When we adopt a methodology, is it reasonable to ‘pick and mix’ the major elements of the technique? A large UK corporation claims it has adopted SCRUM but, when pushed, agrees that it has adopted parts of the methodology, rather than the complete approach.
The software development had been off-shored to India; the Product Owner is in the UK. This means the SCRUM meetings had to be substituted with conference calls, severly cutting down on personal interaction and threatening the integrity of the SCRUM meeting. I have found that virtual teams can work provided there is a sensible mix of telephone conference calls and physical meetings. Doing strategy development, I found monthly physical meetings and weekly conference calls worked very well. For SCRUM based development, I feel that the Sprint reviews need to be face to face to achieve the goals of the meetings.
A core principle of SCRUM is to deliver incrementally, slices of usable functionality; ideally the first Sprint should deliver this first slice. Our large corporation had dropped this basic element. Does it matter?

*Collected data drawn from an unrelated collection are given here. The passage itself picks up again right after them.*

import Summits.ABC.ABC.Theses.IsogenyGlueCongruence
import Summits.ABC.ABC.Theorems.SharpDegreeOfPolyDegree.Negative.ExponentFloor
import Literature.Barriers.ABC.SzpiroEpsilonCannotBeDroppedHolds

-- `Summit.ABC.ABC.…`: summit and sub-problem share the name `ABC` (single-conjunct summit, D-0017).
set_option linter.dupNamespace false

/-!
# `SharpDegreeOfPolyHeight` (stmt-ABC-16009) — negative lemma: the floor of its hypothesis

`R' := SharpDegreeOfPolyHeight = (H → X)` with `X = SemistableDegreeConjecture` and
`H = ∃ σ C, ∀ W` (semistable globally minimal elliptic curve over `ℚ`),
`max(|Δ_W|, |c₄(W)|³) ≤ C · N_W^σ` — the polynomial height (Szpiro) conjecture for semistable curves.

Refuter crux-attack (degenerate / extreme parameters), kernel-checked:

* `exists_curve_gt_of_le_six`, `not_polyHeightAt_of_le_six` — for every FIXED exponent `σ ≤ 6` and
  every constant `C` the `σ`-slice of `H` is FALSE: Masser's semistable curves with
  `|Δ_min| > C · N^6` (Masser 1990, proved in the tree as
  `Literature.Barriers.ABC.Masser.exists_semistable_curve_polylog_excess`), transported to a global
  minimal model (`SharpDegreeOfPolyDegree.Negative.exists_globallyMinimal_model`).  So the slices
  `σ ≤ 6` of `R'` are vacuously true and carry no information; the content of the item is the exponent
  drop `σ > 6 ↦ 2 + ε`.
* `six_lt_of_polyHeightAt`, `pos_of_polyHeightAt` — any witness `(σ, C)` of `H` has `σ > 6` and
  `C > 0`: a proof of `R'` may assume both without loss (the degenerate parameter cases `σ ≤ 0`,
  `C ≤ 0` never occur).

Purely negative / boundary content about the HYPOTHESIS of the item; no Theses statement is asserted.
-/

noncomputable section

namespace Summit.ABC.ABC.Theorems.SharpDegreeOfPolyHeight.Negative

open Summit.ABC.ABC.Theses.IsogenyGlueCongruence
open WeierstrassCurve

/-- **Floor of the height hypothesis, witness form.** For `σ ≤ 6` and every real `C` there is a
semistable elliptic curve over `ℚ` in global minimal form, of positive conductor, with
`C · N^σ < max(|Δ|, |c₄|³)` (indeed `< |Δ| = |Δ_min|`). [cite: Masser1990, Theorem and Lemma 1] -/
theorem exists_curve_gt_of_le_six {σ : ℝ} (hσ : σ ≤ 6) (C : ℝ) :
    ∃ W : WeierstrassCurve ℚ, W.IsElliptic ∧ W.IsGloballyMinimal ∧ W.IsSemistable ℤ ∧
      0 < W.conductorNorm ℤ ∧
      C * (W.conductorNorm ℤ : ℝ) ^ σ < ((max |W.Δ| (|W.c₄| ^ 3) : ℚ) : ℝ) := by
  obtain ⟨W, hW, hss, hN, hlt⟩ :=
    Literature.Barriers.ABC.Masser.exists_semistable_curve_polylog_excess 0 (max C 0) 0
  haveI := hW
  obtain ⟨W₁, hE₁, hM₁, hss₁, hN₁, hΔ₁⟩ :=
    Summit.ABC.ABC.Theorems.SharpDegreeOfPolyDegree.Negative.exists_globallyMinimal_model W
  refine ⟨W₁, hE₁, hM₁, hss₁ hss, by rw [hN₁]; exact hN, ?_⟩
  rw [hN₁]
  have hN1 : (1 : ℝ) ≤ (W.conductorNorm ℤ : ℝ) := Nat.one_le_cast.mpr hN
  have hNσ : (0 : ℝ) ≤ (W.conductorNorm ℤ : ℝ) ^ σ := Real.rpow_nonneg (Nat.cast_nonneg _) σ
  have hC0 : (0 : ℝ) ≤ max C 0 := le_max_right _ _
  have h1a : C * (W.conductorNorm ℤ : ℝ) ^ σ ≤ max C 0 * (W.conductorNorm ℤ : ℝ) ^ σ :=
    mul_le_mul_of_nonneg_right (le_max_left _ _) hNσ
  have h1b : max C 0 * (W.conductorNorm ℤ : ℝ) ^ σ ≤ max C 0 * (W.conductorNorm ℤ : ℝ) ^ (6 : ℝ) :=
    mul_le_mul_of_nonneg_left (Real.rpow_le_rpow_of_exponent_le hN1 hσ) hC0
  have h6 : (W.conductorNorm ℤ : ℝ) ^ (6 : ℝ) = (W.conductorNorm ℤ : ℝ) ^ (6 : ℕ) := by
    norm_cast
  rw [h6] at h1b
  have h2 : max C 0 * (W.conductorNorm ℤ : ℝ) ^ (6 : ℕ) < (W.minimalDiscriminantNorm ℤ : ℝ) := by
    simpa only [Real.rpow_zero, mul_one] using hlt
  have h3 : (W.minimalDiscriminantNorm ℤ : ℝ) ≤ ((max |W₁.Δ| (|W₁.c₄| ^ 3) : ℚ) : ℝ) := by
    rw [← hΔ₁]
    exact Rat.cast_le.mpr (le_max_left _ _)
  exact lt_of_le_of_lt (h1a.trans h1b) (h2.trans_le h3)

/-- **Floor of the height hypothesis.** For no FIXED exponent `σ ≤ 6` is there a constant `C` with
`max(|Δ_W|, |c₄(W)|³) ≤ C · N_W^σ` for every semistable elliptic `W/ℚ` in global minimal form: the
`σ ≤ 6` slices of the antecedent of `SharpDegreeOfPolyHeight` are false, so those slices of the item
hold vacuously. [cite: Masser1990, Theorem and Lemma 1] -/
theorem not_polyHeightAt_of_le_six {σ : ℝ} (hσ : σ ≤ 6) :
    ¬ ∃ C : ℝ, ∀ (W : WeierstrassCurve ℚ) [W.IsElliptic] [W.IsGloballyMinimal]
      [NeZero (W.conductorNorm ℤ)], W.IsSemistable ℤ →
        ((max |W.Δ| (|W.c₄| ^ 3) : ℚ) : ℝ) ≤ C * (W.conductorNorm ℤ : ℝ) ^ σ := by
  rintro ⟨C, hC⟩
  obtain ⟨W, hE, hM, hss, hN, hlt⟩ := exists_curve_gt_of_le_six hσ C
  haveI := hE
  haveI := hM
  haveI : NeZero (W.conductorNorm ℤ) := ⟨hN.ne'⟩
  exact absurd (hC W hss) (not_le.mpr hlt)

/-- **Any witness of the height hypothesis has exponent `σ > 6`.** [cite: Masser1990, Theorem and Lemma 1] -/
theorem six_lt_of_polyHeightAt {σ C : ℝ}
    (h : ∀ (W : WeierstrassCurve ℚ) [W.IsElliptic] [W.IsGloballyMinimal]
      [NeZero (W.conductorNorm ℤ)], W.IsSemistable ℤ →
        ((max |W.Δ| (|W.c₄| ^ 3) : ℚ) : ℝ) ≤ C * (W.conductorNorm ℤ : ℝ) ^ σ) : 6 < σ :=
  not_le.mp fun hσ => not_polyHeightAt_of_le_six hσ ⟨C, fun W _ _ _ hW => h W hW⟩

/-- **Any witness of the height hypothesis has constant `C > 0`** (the binder class is inhabited —
`SharpDegreeOfPolyDegree.Negative.exists_semistable_globallyMinimal` — and `Δ_W ≠ 0`). [folklore] -/
theorem pos_of_polyHeightAt {σ C : ℝ}
    (h : ∀ (W : WeierstrassCurve ℚ) [W.IsElliptic] [W.IsGloballyMinimal]
      [NeZero (W.conductorNorm ℤ)], W.IsSemistable ℤ →
        ((max |W.Δ| (|W.c₄| ^ 3) : ℚ) : ℝ) ≤ C * (W.conductorNorm ℤ : ℝ) ^ σ) : 0 < C := by
  obtain ⟨W, hE, hM, hss, hN⟩ :=
    Summit.ABC.ABC.Theorems.SharpDegreeOfPolyDegree.Negative.exists_semistable_globallyMinimal 0
  haveI := hE
  haveI := hM
  haveI : NeZero (W.conductorNorm ℤ) := ⟨hN.ne'⟩
  have hW := h W hss
  refine not_le.mp fun hC => ?_
  have hNσ : (0 : ℝ) ≤ (W.conductorNorm ℤ : ℝ) ^ σ := Real.rpow_nonneg (Nat.cast_nonneg _) σ
  have h0 : C * (W.conductorNorm ℤ : ℝ) ^ σ ≤ 0 := by
    have := mul_le_mul_of_nonneg_right hC hNσ
    rwa [zero_mul] at this
  have hΔ : (0 : ℝ) < ((max |W.Δ| (|W.c₄| ^ 3) : ℚ) : ℝ) := by
    have hq : (0 : ℚ) < max |W.Δ| (|W.c₄| ^ 3) :=
      (abs_pos.mpr W.isUnit_Δ.ne_zero).trans_le (le_max_left _ _)
    exact Rat.cast_pos.mpr hq
  linarith

end Summit.ABC.ABC.Theorems.SharpDegreeOfPolyHeight.Negative

end
import Mathlib.Algebra.MvPolynomial.NoZeroDivisors
import Literature.Computability.AlgebraicComplexity.ST21OrbitHittingSets
import Literature.Computability.AlgebraicComplexity.MS21SigmaPiOrbitsProofs
import Literature.Computability.AlgebraicComplexity.SparseCircuitBounds
import Literature.Computability.AlgebraicComplexity.IMMInVPProofs
import HarnessLib

/-!
# Circuit-complexity bounds for the polynomials of Saha–Thankey formulas (support for Thms 9/10)

Topic `Literature/Computability/AlgebraicComplexity` (cell `val-lit`, row X3-ST21). Theorem-only
support file (no definitions, no named facts) for the EXISTENCE readings of the hitting-set theorems
of C. Saha, B. Thankey, *Hitting sets for orbits of circuit classes and polynomial families*,
APPROX/RANDOM 2021 (LIPIcs 207:50) [SahaThankey2021], typed in `ST21OrbitHittingSets.lean`
(`sahaThankey2021_thm_9`, `sahaThankey2021_thm_10`: "a hitting set of size `≤ T` exists",
explicitness dropped). Those readings follow from the tree's **non-explicit hitting sets for
polynomials of small circuit size** (`HittingSets.exists_hittingSet`, Heintz–Schnorr 1980 Thm. 4.4,
`HittingSetsExist.lean`) once the members of the class are shown to have small circuit complexity
`complexity` (Bürgisser's `L`, `ArithCircuit.lean`). This file supplies those complexity bounds for
the polynomial `φ.eval` computed by an ST Def. 3 formula `φ : SahaThankey2021.Formula F n`
(leaves = sparse polynomials, `+` gates with field labels, `×⋏` gates with exponent weights):

* leaves: an `s`-sparse polynomial of degree `d` has `L ≤ s(2d+2)` (the tree's
  `complexity_le_card_support_mul`, `SparseCircuitBounds.lean`; the printed "a degree-`d` `s`-sparse
  polynomial can be computed by a depth-2 circuit of size `sd`", p. 50:3 L15, in the tree's gate count);
  a `b`-variate polynomial of degree `d` has at most `(d+1)^b` monomials (private
  `card_support_le_pow_card_vars`).
* `complexity_eval_le_two_mul_size` — **`L(φ.eval) ≤ 2 · φ.size`** for every formula (ST Def. 3's
  size = weighted edge count + depth-2 sizes of the leaves); `totalDegree_eval_le_size_pow_depth` —
  `deg φ.eval ≤ φ.size ^ φ.depth`.
* **Occur-once formulas (Thm. 10, no size hypothesis).** `exists_core_of_isOccur_one` /
  `complexity_eval_le_of_isOccur_one`: if every variable occurs in at most one leaf then
  `L(φ.eval) ≤ (w + (D+3)(2 + log₂ D)) · n` whenever `deg φ.eval ≤ D` and every leaf of degree `≤ D`
  has `L ≤ w` — a SEMANTIC induction (the formula may be arbitrarily large): constant-valued subtrees
  are folded, a gate with exactly one non-constant live child computes `t ↦ αt + β` (free) or
  `t ↦ γ·(αt+β)^e`, `e ≥ 2` (charged to the doubling of the degree, at most `log₂ D` times on a
  root–leaf path), gates with `≥ 2` live children are charged to the additive potential
  `Σ_i φ.occur i ≤ n`; the enabling lemma is that distinct children of a gate of an occur-once
  formula have DISJOINT variable sets (`vars_eval_subset`), so no cancellation occurs and every live
  sub-polynomial has degree `≤ D` (`totalDegree_le_totalDegree_sum_of_disjoint`). Specialisations:
  `complexity_eval_le_of_isOccur_one_of_leavesSparse` (`w = 2s(D+1)`),
  `complexity_eval_le_of_isOccur_one_of_leavesVariate` (`w = 2(D+1)^{b+1}`).
* Orbits: `complexity_affSubst_le`, `complexity_le_of_mem_linOrbit` (`L(f(Ax)) ≤ L(f) + n(2n+1)`,
  from `complexity_aeval_le`), `totalDegree_le_of_mem_linOrbit`.

HONEST FRAMING: elementary bookkeeping about a 2021 paper's formula model, used to derive the
existence (not the explicit construction) of its hitting sets; `VP ≠ VNP` is NOT proved and nothing
here bears on it.

## References

* [SahaThankey2021] C. Saha, B. Thankey, APPROX/RANDOM 2021, LIPIcs 207:50, Def. 3 (p. 50:3),
  Thms 9, 10 (p. 50:5).
* [Burgisser2000] P. Bürgisser, *Completeness and Reduction in Algebraic Complexity Theory*, §2.1
  (the measure `L`).
-/

noncomputable section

My experience of reviewing runaway projects is that most failing projects fail because of non-functional performance, rather than lack of user functionality. Arguably, we can add more programmers to a project to add more functionality. However, fixing failed non-functional performance is far from trivial.
Creating a slice of (end-to-end) functionality using SCRUM drives the development team to address the non-functional issues very early. One project I reviewed was three years into a two year programme; the functional specification was agreed but the non-functional requirements were yet to be agreed – it got cancelled.
The end-to-end slice explores many of the grey areas. The early stages of a programme should be clarifying these poorly understood areas.
My conclusion is that dropping a key element of a methodology destroys the integrity of that methodology, putting at risk any ability to enjoy those benefits intended by that technique.